{
"translations" :{
"en": {
"sc1": "There remains one more serious, though subtle, problem to the array-based queue implementation. How can we recognize when the queue is empty or full?",
"sc2": "Assume that front stores the array index for the front element in the queue, and rear stores the array index for the rear element. If both front and rear have the same position, then with this scheme there must be one element in the queue.",
"sc3": "Thus, an empty queue would be recognized by having rear be one less than front (taking into account the fact that the queue is circular, so position size-1 is actually considered to be one less than position 0).",
"sc4": "But what if the queue is completely full? In other words, what is the situation when a queue with $n$ array positions available contains $n$ elements? In this case, if the front element is in position 0, then the rear element is in position size-1.",
"sc5": "But this means that the value for rear is one less than the value for front when the circular nature of the queue is taken into account.

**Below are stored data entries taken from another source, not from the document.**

/-!
# Linear-spin-wave identities of the square-lattice BILAYER Heisenberg antiferromagnet (the producer behind «J⊥ = 11(2) meV from the ≈ 70 meV optical-magnon gap» of YBa₂Cu₃O₆₊ₓ)

Companion to `HubbardRingExchangeSpinWaves.lean` (single CuO₂ layer, `J–J′–J″–J_c`).  For the
antiferromagnetic CuO₂ BILAYER of YBa₂Cu₃O₆₊ₓ the inelastic-neutron data are fitted with the
Heisenberg Hamiltonian of a single bilayer [HaydenEtAl1996, Eq. (1)]
`H = J∥ Σ_{⟨ij⟩} Sᵢ·Sⱼ + J⊥ Σ_{⟨i j′⟩} Sᵢ·S′ⱼ`
(nearest-neighbour intra-planar `J∥`, nearest-neighbour inter-planar `J⊥`), whose conventional
(Holstein–Primakoff) linear-spin-wave dispersion has two branches [HaydenEtAl1996, p. 4]
`ħω(Q) = 2J∥ [1 − γ²(Q) + (J⊥/2J∥)(1 ± γ(Q))]^{1/2}`, plus sign = ACOUSTIC (neighbouring spins in
the two planes precess together), minus sign = OPTICAL, `γ(Q) = ½(cos aQ_x + cos aQ_y)`; «the energy of
the optical branch shows a minimum at `Q = (½, ½, l)` of `ħω_g = 2√(J∥J⊥)`» [HaydenEtAl1996, p. 4],
«the optical mode gap is simply proportional to the geometric mean of `J∥` and `J⊥`, and so by itself
its measurement establishes neither» [HaydenEtAl1996, p. 6]; printed fit for YBa₂Cu₃O₆.₁₅:
`ħω_g = 74 ± 5 meV`, `J∥ = 125 ± 5 meV`, `J⊥ = 11 ± 2 meV` [HaydenEtAl1996, pp. 5–6]; the review
value «intra-bilayer exchange 11(2) meV» from the «approximately 70 meV» gap [Tranquada2007, §8.3.2,
p. 16] quotes the same fits, next to `J = 106(7) meV` for YBa₂Cu₃O₆.₁ stated WITH the quantum
renormalisation `Z_c = 1.18` of the spin-wave velocity [Tranquada2007, Table 8.1].

Here the two branches are DEFINITIONS in the reciprocal-lattice-unit coordinates `(h, k)` of the
companion file (`γ = (ν_h + ν_k)/2`, `ν_x = cos 2πx`), with an overall factor `Z_c` kept as a free
parameter exactly as there (`Z_c = 1` is Hayden's convention), and the theorems are the exact
statements the numbers above rest on:

* §2–§4: `γ` and both branches at the high-symmetry points — Goldstone zero of the acoustic branch and
  the optical GAP `2Z_c√(J∥J⊥)` at the antiferromagnetic zone centre `(½, ½)`; the two branches exchange
  roles at the nuclear zone centre `(0, 0)`; on the magnetic zone boundary (`(½, 0)`, `(¼, ¼)`) both
  equal `2Z_cJ∥√(1 + J⊥/2J∥) = Z_c√(4J∥² + 2J∥J⊥)`;
* §5: at `J⊥ = 0` both branches ARE the single-layer dispersion `lswtOmega Z_c J 0 0 0` of the companion
  file (nearest-neighbour only);
* §6: the CONVENTION identity — `(Z_c, J∥, J⊥)` and `(1, Z_cJ∥, Z_cJ⊥)` give the same two branches and the
  same gap, so a fit identifies only the products `Z_cJ∥`, `Z_cJ⊥`; the ratio `J⊥/J∥` is convention-free
  (`125 meV` at `Z_c = 1` and `106 meV` at `Z_c = 1.18` are ONE datum: `125/1.18 ∈ (105.9, 106)`);
* §7: inversion of the gap, `J⊥ = ω_g²/(4Z_c²J∥)` (`bilayerJperpOfGap`), both round trips, strict
  monotonicity, and the ERROR-BAR BRACKET: `ω_g ∈ [g₁, g₂]`, `J∥ ∈ [J₁, J₂]` ⇒
  `J⊥ ∈ [g₁²/(4Z_c²J₂), g₂²/(4Z_c²J₁)]` (independent bars propagated as a box, never averaged);
* §8: the printed numbers as instances — `2√(125·11) ∈ (74.1, 74.2)`; `ω_g ∈ [69, 79]`, `J∥ ∈ [120, 130]`,
  `Z_c = 1` ⇒ `J⊥ ∈ [4761/520, 6241/480] ⊂ (9.15, 13.01)` (= the printed `11 ± 2`); in the `Z_c = 1.18`
  convention of the `106 meV` entry the same gap gives `J⊥ ∈ (9.27, 9.28)` at `J∥ = 106`, i.e. the
  review's pair (`106`, `11`) mixes the two conventions while `J⊥/J∥ = 0.088` does not; zone-boundary
  energy `250√(1 + 11/250) ∈ (255.4, 255.5)` meV (cf. «cut-off of approximately 250 meV for
  single-magnon scattering» [HaydenEtAl1996, p. 6]);
* §9: the leading-order superexchange dictionary `J = 4t²/U` [ColdeaEtAl2001, p. 3] applied bond by bond
  with one `U`: `J⊥/J∥ = (t⊥/t)²`, `U`-free — so `J⊥/J∥ = 11/125` reads `|t⊥/t| = √0.088 ∈ (0.296, 0.297)`
  at that order (a DERIVED one-band member, labelled so wherever used);
* §10: the bilayer as the `z = 1` case of ONE two-sublattice formula [Boothroyd2020, eq. (8.91)]
  `ħω = (Z_c/2)√((4J + zJ⊥)² − (4Jγ + zJ⊥c)²)` for `z` antiparallel interlayer neighbours per spin with
  interlayer phase `c` — `z = 1`, `c = ±1` reproduce Hayden's two branches EXACTLY (proved), the stack
  gap is `2Z_c√(zJJ⊥)` for every `z` (bilayer `2√(JJ⊥)`, infinite layer `z = 2`: `2√2√(JJ⊥)`, the form
  printed for CaCuO₂ vs NdBa₂Cu₃O₇ [PengEtAl2017, p. 4]), its inversion `J⊥ = ω_g²/(4Z_c²zJ)` is the
  bilayer inversion divided by `z` (reading an infinite-layer gap with the bilayer formula DOUBLES `J⊥`),
  and the printed fits as instances (`2√2√(158·4.3) ∈ (73.7, 73.8)`, `2√(123·6.2) ∈ (55.2, 55.3)` meV);
* §11: the same producer on the Pr bilayer — PrBa₂Cu₃O₆₊ₓ (x ≈ 0.2 and 0.93), where «We find
  `J∥ = 127 ± 10` meV and `J⊥ = 5.5 ± 0.9` meV. The value of `J∥` is virtually the same as that found in
  YBa₂Cu₃O₆.₂, but `J⊥` is a factor of two smaller. To within experimental error the values of `J∥` and
  `J⊥` … do not vary with oxygen doping» [BoothroydEtAl2005PrBCOSpinWaves, abstract and p. 5], from the
  acoustic dispersion (50–150 meV) and the zone-centre optic gap «53 ± 2 meV. The corresponding energy for
  YBCO₆.₂ estimated in the same way … is 70 ± 5 meV» [ListerEtAl2001PrBCO, p. 2] (`54 ± 1` meV at
  x ≈ 0.93 [BoothroydEtAl2005PrBCOSpinWaves, p. 5]), with the dispersion of Eq. (2) there = the two
  branches of §1 at `Z_c = 1`: the fit is self-consistent (`2√(127·5.5) ∈ (52.8, 52.9)`), the printed
  `5.5 ± 0.9` IS the box image of `53 ± 2` and `127 ± 10` (`[51²/548, 55²/468] ⊂ (4.74, 6.47)`), the
  convention-free ratios (`J⊥/J∥ ∈ (0.0433, 0.0434)` vs YBCO's `0.088`; `J⊥(Pr)/J⊥(Y) = 0.5` within
  `(0.423, 0.612)` over the printed YBCO₆.₁₅₋₆.₂ members `9–13` meV; same-criterion gap ratio
  `(53/70)² ∈ (0.573, 0.574)` = the `J⊥` ratio at equal `J∥`), the §9 leading-order hopping ratio
  `√(5.5/127) ∈ (0.208, 0.209)` (box `⊂ (0.183, 0.234)`) vs YBCO's `(0.296, 0.297)`, and the
  zone-boundary energy `√65913 ∈ (256.7, 256.8)` meV (above the measured range, «too low to obtain
  statistically meaningful data above 150 meV» [BoothroydEtAl2005PrBCOSpinWaves, p. 2]).

Not here: the Holstein–Primakoff derivation, the intensity/structure factors
`sin²(½Δ_zQ_z)`, `cos²(½Δ_zQ_z)` and amplitude prefactors of [HaydenEtAl1996, Eqs. (2)–(3)], `1/S`
corrections inside `Z_c`, further-neighbour or ring terms in the bilayer (the companion file has them for
one layer), inter-bilayer coupling, or any claim that a measured dispersion obeys these formulas.

References: S. M. Hayden, G. Aeppli, T. G. Perring, H. A. Mook, F. Doğan, Phys. Rev. B 54 (1996)
R6905, arXiv:cond-mat/9605139, Eq. (1) and pp. 4–6; J. M. Tranquada, in *Handbook of High-Temperature
Superconductivity* (Springer, 2007), arXiv:cond-mat/0512115, §8.3.2 p. 16 and Table 8.1;
R. Coldea et al., Phys. Rev. Lett. 86 (2001) 5377, p. 3; A. T. Boothroyd, *Principles of Neutron
Scattering from Condensed Matter* (OUP, 2020), §8.3.2 eqs. (8.88), (8.91); Y. Y. Peng et al., Nat. Phys.
13 (2017) 1201, arXiv:1609.05405, p. 4; A. T. Boothroyd, N. H. Andersen, B. H. Larsen,
A. A. Zhokhov, C. D. Frost, D. T. Adroja, Phys. Rev. B 71 (2005) 094514, arXiv:cond-mat/0502467,
abstract, Eq. (2), pp. 2, 4–5; S. J. S. Lister et al., Phys. Rev. Lett. 86 (2001) 5994,
arXiv:cond-mat/0105292, pp. 2–3.
AI-produced formalisation (H21, cell hubbard-downfold, seat lit-2, 2026-08-27); no facts, no
axioms beyond Mathlib's, no `sorry`.
-/

namespace Literature.MathematicalPhysics.QuantumLattice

In other words, the full queue is indistinguishable from the empty queue!",
"sc6": "You might think that the problem is in the assumption about front and rear being defined to store the array indices of the front and rear elements, respectively, and that some modification in this definition will allow a solution.",
"sc7": "Unfortunately, the problem cannot be remedied by a simple change to the definition for front and rear, because of the number of conditions or states that the queue can be in.",
"sc8": "Ignoring the actual position of the first element, and ignoring the actual values of the elements stored in the queue, how many different states are there? There can be no elements in the queue, one element, two, and so on. At most there can be $n$ elements in the queue if there are $n$ array positions. This means that there are $n+1$ different states for the queue (0 through $n$ elements are possible)."
}
}
}